Ma “martire” – della
carità o della generosità o della solidarietà – viene definito anche chi
si offre di morire per fermare una carneficina più cruenta o al posto
di persone innocenti: si pensi al carabiniere Salvo D’Acquisto di fronte
all’indiscriminata repressione nazista o al francescano Massimiliano
Kolbe che nel lager di Auschwitz cerca di salvare un padre di famiglia
rimpiazzandolo nel bunker della fame.
Infine
c’è l’accezione che ha più pesantemente pervertito il senso della
parola “martire”: quella usata da un certo integralismo religioso
presente nel mondo islamico per definire gli attentatori suicidi.

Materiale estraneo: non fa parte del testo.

import Summits.CriticalPhenomena.PercolationContinuityZ3.Theorems.Transplant.SkelFrmBParamsReachFC
import Summits.CriticalPhenomena.PercolationContinuityZ3.Theorems.Transplant.SkelNegBParamsReachFC
import Summits.CriticalPhenomena.PercolationContinuityZ3.Theorems.Transplant.SkelPhiRootFoot
import Summits.CriticalPhenomena.PercolationContinuityZ3.Theorems.Transplant.SkelFrm1SlotTypes
import Summits.CriticalPhenomena.PercolationContinuityZ3.Theorems.Transplant.SkelFrm1ParamsPO
import Summits.CriticalPhenomena.PercolationContinuityZ3.Theorems.Transplant.SkelFrm1ParamsLBL
import Summits.CriticalPhenomena.PercolationContinuityZ3.Theorems.Transplant.SkelFrmBParamsKitA
import Summits.CriticalPhenomena.PercolationContinuityZ3.Theorems.Transplant.SkelFrmBParamsKitS
import Summits.CriticalPhenomena.PercolationContinuityZ3.Theorems.Transplant.SkelFrm1ParamsLF
import Summits.CriticalPhenomena.PercolationContinuityZ3.Theorems.Transplant.SkelFrm1ParamsLO
import Summits.CriticalPhenomena.PercolationContinuityZ3.Theorems.Transplant.SkelFrmBParamsLF
import Summits.CriticalPhenomena.PercolationContinuityZ3.Theorems.Transplant.SkelFrmBParamsFineSize
import Summits.CriticalPhenomena.PercolationContinuityZ3.Theorems.Transplant.SkelFrmBParamsLO
import Summits.CriticalPhenomena.PercolationContinuityZ3.Theorems.Transplant.SkelFrmBParamsB
import Summits.CriticalPhenomena.PercolationContinuityZ3.Theorems.Transplant.SkelFrmBParamsSlotsR
import Summits.CriticalPhenomena.PercolationContinuityZ3.Theorems.Transplant.SkelFrmBParamsSlotsRS
import Summits.CriticalPhenomena.PercolationContinuityZ3.Theorems.Transplant.SkelFrmBParamsSlots
import Summits.CriticalPhenomena.PercolationContinuityZ3.Theorems.Transplant.SkelFrmBParamsSched
import Summits.CriticalPhenomena.PercolationContinuityZ3.Theorems.Transplant.SkelNegBParamsFoot
import Summits.CriticalPhenomena.PercolationContinuityZ3.Theorems.Transplant.PlanarSkeletonFrmDefs
import Summits.CriticalPhenomena.PercolationContinuityZ3.Theorems.Transplant.SkelPhiStepIDataNS
import HarnessLib

/-!
# N2 (frames-only node `SamePDropOfSkeletonFrm₁`, OPEN) params column over `PlanarSkeletonFrm` — (ζ″) ledger, shape (B′) of record ((R-14)):
# MECHANICAL PORT of N1's `SkelNegBParamsFoot` — chain of record `NegB`, part Foot: ANISOTROPIC FINE CONTAINMENT — the per-axis twin of hp-8's `fine_containment` / p3-g9's
# `abs_fineSkel_le_of_near`: planar extents `sα` (axis 0) and `sβ` (axis 1) SEPARATELY give fine extents `k₀, k₁` as soon as `c₀·|A|·(|vβ|·sα + |vα|·sβ) ≤ k₀·D` and … (N1
# title abridged; see `SkelNegBParamsFoot`)
builds on p205010 (kernel theorem, internal audit signed; external expert review pending) — nothing in this file uses p205010; NOTHING is claimed about the
open node `SamePDropOfSkeletonFrm₁` (`SamePDropOfSkeletonNeg₁` is CLOSED in the tree and untouched by this file).
Status sentence (coordinator 2026-08-20T04:30Z): "θ(p_c) = 0 on ℤ^d, all d ≥ 2 — kernel-verified (Lean 4/Mathlib, standard axioms); internal adversarial
audit SIGNED 2026-08-20 04:29Z; external expert review pending."
Lane `prim-bschramm-*`, seat `prim-bschramm-stmt` (gen 19); helper file (`--supports stmt-CriticalPhenomena-4575 --as helper`); ledger HOME/prim-bschramm-stmt/FRM-PARAMS.md §9, (R-14).
PORT RULES (HOME/prim-bschramm-stmt-g19/lean/port_frm.py, the tool of record per (R-14)): outer namespace `PlanarSkeletonNeg ↦ PlanarSkeletonFrm`, carrier binder
`(Φ : PlanarSkeletonFrm G)`, record binder `(D : Skelφ.StepI.DataNS V)` (the selectors travel IN the record, `SkelPhiStepIDataNS`); section variables INLINED into every
declaration header; inner namespaces (`Neg`/`NegB`/`KS`/…) and every short name KEPT so all cross-references resolve unchanged; declarations using no section variable are
NOT re-declared (N1's originals are referenced fully qualified). Mathematical content, proofs, docstrings and citations are N1's, verbatim, except where stated next.
SELECTORS IN THIS FILE ((R-14) condition of record — joint selection, `D.sN`'s first argument is the literal handed to `D.sM`): none (pure port; the pairs are read through their N1 names).
N1 HEADER (kept for the reader):
helper file (`--supports stmt-CriticalPhenomena-4575 --as helper`); ledger HOME/prim-bschramm-stmt/NEG-PARAMS.md v0.12.
* §1 **`fine_containment₂`** (any fine skeleton, two planar extents), **`abs_fineSkel_le_of_near₂`** (about the base vertex, offsets `D/2`);
* §2 at the frame record `prF`: **`kFoot₀ sα sβ`, `kFoot₁ sα sβ`** (`:= ⌈c_i·|A|·(…)/D⌉` as floor + 1), **`hL0_R/hL1_R`**, `kFoot_nonneg`, and the packaged reading
  **`abs_fine_le_of_near₂`** (`|φ′ w i − φ′ t i| ≤ (sα, sβ)_i ⇒ |fine … φ′ w i| ≤ kFoot_i`);
* §3 **`fine_containment_lam₂`**, **`abs_fineSkel_le_of_lam₂`** (bounds on the lattice functionals `v_βΔ₀ − v_αΔ₁`, `nΔ₁ − hΔ₀` instead of per-axis extents — exact
  for sheared regions), **`lam_bounds_of_mem_pgramCyl`** (the long parallelogram: `≤ m + n·L`, `≤ n·L`).
[cite: KozmaNitzan2024, §4 Lemma 10 Step IV; Lemma 12 (pp. 23–25)] [cite: MartineauTassion2017, §4.3]
-/

noncomputable section

open scoped Classical

namespace Summit.CriticalPhenomena.PercolationContinuityZ3.Theorems.Transplant

/-! ## §1 Anisotropic fine containment -/

namespace Skelφ

open Literature.Probability.LatticeModels TwoAxis.Para

end Skelφ

/-! ## §2 The fine extents of record for a planar box at the frame record -/

namespace PlanarSkeletonFrm

namespace NegB

open Literature.Probability.Percolation Literature.Probability.LatticeModels SimpleGraph
open SkelConc (Consts)
open Skelφ.StepI (DataN)
open TwoAxis.Para (modulus)
open Neg

section Values

/-- **The fine extent on axis `0`** of the planar box `[±sα] × [±sβ]`: `kFoot₀ := ⌈c₀·|A|·(|vβ|·sα + |vα|·sβ)/D⌉` (floor + 1). [this work] -/
def kFoot₀ (κ : Consts) {V : Type} [DecidableEq V] [Countable V] {G : SimpleGraph V} [G.LocallyFinite] (Φ : PlanarSkeletonFrm G) (t : V) (p : unitInterval) (D : Skelφ.StepI.DataNS V) (g : ℕ) (f : ℕ) (sα : ℤ) (sβ : ℤ) : ℤ := (prF κ Φ t p D g f).c₀ * (|(prF κ Φ t p D g f).A| * (|(prF κ Φ t p D g f).vβ| * sα + |(prF κ Φ t p D g f).vα| * sβ)) / (prF κ Φ t p D g f).D + 1

/-- **The fine extent on axis `1`**: `kFoot₁ := ⌈c₁·|A|·(|n|·sβ + |h|·sα)/D⌉` (floor + 1). [this work] -/
def kFoot₁ (κ : Consts) {V : Type} [DecidableEq V] [Countable V] {G : SimpleGraph V} [G.LocallyFinite] (Φ : PlanarSkeletonFrm G) (t : V) (p : unitInterval) (D : Skelφ.StepI.DataNS V) (g : ℕ) (f : ℕ) (sα : ℤ) (sβ : ℤ) : ℤ := (prF κ Φ t p D g f).c₁ * (|(prF κ Φ t p D g f).A| * (|(prF κ Φ t p D g f).n| * sβ + |(prF κ Φ t p D g f).h| * sα)) / (prF κ Φ t p D g f).D + 1

/-- **`hL0`** at `k₀ := kFoot₀`. [folklore] -/
theorem hL0_R (κ : Consts) {V : Type} [DecidableEq V] [Countable V] {G : SimpleGraph V} [G.LocallyFinite] (Φ : PlanarSkeletonFrm G) (t : V) (p : unitInterval) (D : Skelφ.StepI.DataNS V) (g : ℕ) (f : ℕ) (sα : ℤ) (sβ : ℤ) (hN : EqNumL κ Φ t p D g f) :
    (prF κ Φ t p D g f).c₀ * (|(prF κ Φ t p D g f).A| * (|(prF κ Φ t p D g f).vβ| * sα + |(prF κ Φ t p D g f).vα| * sβ)) ≤ kFoot₀ κ Φ t p D g f sα sβ * (prF κ Φ t p D g f).D := by
  have hD := (prF_pos κ Φ t p D g f hN).2.2.2.2.2
  unfold kFoot₀; rw [mul_comm _ (prF κ Φ t p D g f).D]; exact ceil_mul_le hD

/-- **`hL1`** at `k₁ := kFoot₁`. [folklore] -/
theorem hL1_R (κ : Consts) {V : Type} [DecidableEq V] [Countable V] {G : SimpleGraph V} [G.LocallyFinite] (Φ : PlanarSkeletonFrm G) (t : V) (p : unitInterval) (D : Skelφ.StepI.DataNS V) (g : ℕ) (f : ℕ) (sα : ℤ) (sβ : ℤ) (hN : EqNumL κ Φ t p D g f) :
    (prF κ Φ t p D g f).c₁ * (|(prF κ Φ t p D g f).A| * (|(prF κ Φ t p D g f).n| * sβ + |(prF κ Φ t p D g f).h| * sα)) ≤ kFoot₁ κ Φ t p D g f sα sβ * (prF κ Φ t p D g f).D := by
  have hD := (prF_pos κ Φ t p D g f hN).2.2.2.2.2
  unfold kFoot₁; rw [mul_comm _ (prF κ Φ t p D g f).D]; exact ceil_mul_le hD

/-- `0 ≤ kFoot₀`, `0 ≤ kFoot₁` for nonnegative extents (under the numeric long clause). [folklore] -/
theorem kFoot_nonneg (κ : Consts) {V : Type} [DecidableEq V] [Countable V] {G : SimpleGraph V} [G.LocallyFinite] (Φ : PlanarSkeletonFrm G) (t : V) (p : unitInterval) (D : Skelφ.StepI.DataNS V) (g : ℕ) (f : ℕ) (sα : ℤ) (sβ : ℤ) (hN : EqNumL κ Φ t p D g f) (hα : 0 ≤ sα) (hβ : 0 ≤ sβ) : 0 ≤ kFoot₀ κ Φ t p D g f sα sβ ∧ 0 ≤ kFoot₁ κ Φ t p D g f sα sβ := by
  obtain ⟨-, -, -, hc₀, hc₁, hD⟩ := prF_pos κ Φ t p D g f hN
  constructor
  · unfold kFoot₀
    have : 0 ≤ (prF κ Φ t p D g f).c₀ * (|(prF κ Φ t p D g f).A| * (|(prF κ Φ t p D g f).vβ| * sα + |(prF κ Φ t p D g f).vα| * sβ)) / (prF κ Φ t p D g f).D :=
      Int.ediv_nonneg (by positivity) hD.le
    linarith
  · unfold kFoot₁
    have : 0 ≤ (prF κ Φ t p D g f).c₁ * (|(prF κ Φ t p D g f).A| * (|(prF κ Φ t p D g f).n| * sβ + |(prF κ Φ t p D g f).h| * sα)) / (prF κ Φ t p D g f).D :=
      Int.ediv_nonneg (by positivity) hD.le
    linarith

/-- **THE PACKAGED READING** (map slot `φ′`): a vertex within planar extents `(sα, sβ)` of the base vertex `t` has fine position within `(kFoot₀, kFoot₁)`. [folklore] -/
theorem abs_fine_le_of_near₂ (κ : Consts) {V : Type} [DecidableEq V] [Countable V] {G : SimpleGraph V} [G.LocallyFinite] (Φ : PlanarSkeletonFrm G) (t : V) (p : unitInterval) (D : Skelφ.StepI.DataNS V) (g : ℕ) (f : ℕ) (sα : ℤ) (sβ : ℤ) (hN : EqNumL κ Φ t p D g f) {φ' : V → Site 2} {w : V} (h0 : |φ' w 0 - φ' t 0| ≤ sα) (h1 : |φ' w 1 - φ' t 1| ≤ sβ) :
    |fine κ Φ t p D g f φ' w 0| ≤ kFoot₀ κ Φ t p D g f sα sβ ∧ |fine κ Φ t p D g f φ' w 1| ≤ kFoot₁ κ Φ t p D g f sα sβ := by
  obtain ⟨-, -, -, hc₀, hc₁, hD⟩ := prF_pos κ Φ t p D g f hN
  have hψ : fine κ Φ t p D g f φ' = (prF κ Φ t p D g f).ψ φ' t := (prF_ψ κ Φ t p D g f φ').symm
  have h := Skelφ.fine_containment₂ (φ := φ') t (s₀ := (prF κ Φ t p D g f).D / 2) (s₁ := (prF κ Φ t p D g f).D / 2) hD hc₀.le hc₁.le
    (hL0_R κ Φ t p D g f sα sβ hN) (hL1_R κ Φ t p D g f sα sβ hN) h0 h1
  have h0' := fine_base_at κ Φ t p D g f φ' hN
  rw [hψ] at h0' ⊢
  unfold Skelφ.FinePrm.ψ at h h0' ⊢
  rw [h0'] at h
  simpa using h

end Values

end NegB

end PlanarSkeletonFrm

/-! ## §3 Fine containment from the LATTICE FUNCTIONALS (located stmt-g14 2026-08-21T19:4xZ: per-axis extents still over-read a sheared region — steep long pair
`|h_L| ≈ 10 n_L` with `n_L ≫ ℓ_L`; the functionals `v_β·Δ₀ − v_α·Δ₁` and `n·Δ₁ − h·Δ₀` are read directly) -/

namespace Skelφ

open Literature.Probability.LatticeModels TwoAxis.Para

end Skelφ

end Summit.CriticalPhenomena.PercolationContinuityZ3.Theorems.Transplant

end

Persone e gesti che sono agli antipodi del “martire”: se questi è
qualcuno che dimostra come solo chi ha una ragione per morire può anche
avere una ragione per vivere, il “kamikaze” sovente è una persona che
non ha ragioni per vivere e alla quale l’ideologia folle fondamentalista
e qualcuno hanno inculcato una ragione per morire, uccidendo altri
avvinto in una spirale di odio che sa solo seminare violenza.
Benedetto
XVI a Ratisbona richiamò il messaggio della tradizione cristiana: la
fede deve sempre essere ottemperata dalla ragione umana, altrimenti
degenera in fanatismo e violenza o in superstizione e magia. Nessuna
fede può chiedere ciò che è umanamente contro la ragione: la morte di
innocenti in nome di Dio.
Il discepolo di
Gesù di Nazareth invece ama la vita e non la disprezza, non cerca il
martirio come autoimmolazione o come perseguimento di una santità eroica
– sarebbe orgoglio diabolico! – ma di fronte all’esplicita richiesta di
rinnegare la propria fede, può accettare di essere perseguitato e di
consegnare la sua vita fino a morire. Il martire cristiano non è un
“uomo contro” bensì un “uomo per”, una persona che accetta la morte in
nome dell’amore più grande che quotidianamente vive. A volte le
circostanze della persecuzione sono particolarmente aberranti, altre
volte il silenzio, l’oblio, la “normalità” avvolgono sofferenze e morte
inflitte a motivo della propria fede, ma l’atteggiamento del martire
cristiano non muta: chiamato ad amare i nemici, a perdonare i
persecutori, sull’esempio di Gesù, fa della morte violenta inflittagli
un gesto di vita e di amore, l’unico atto che può spezzare la catena
delle vendette. Un gesto di cui magari pochi o nessuno verrà a
conoscenza, parole di perdono che non sempre qualcuno saprà ascoltare,
momenti di angoscia e di dolore lacerante che nessuno saprà lenire, ma
anche attimi di grandezza umana e spirituale, raggi di luce nel buio
della disumanità. In questo senso il martire non sceglie la morte, non
desidera la gloria del martirio, ma decide di vivere fino all’estremo la
vita e ciò che dà senso alla vita: l’amore per gli altri.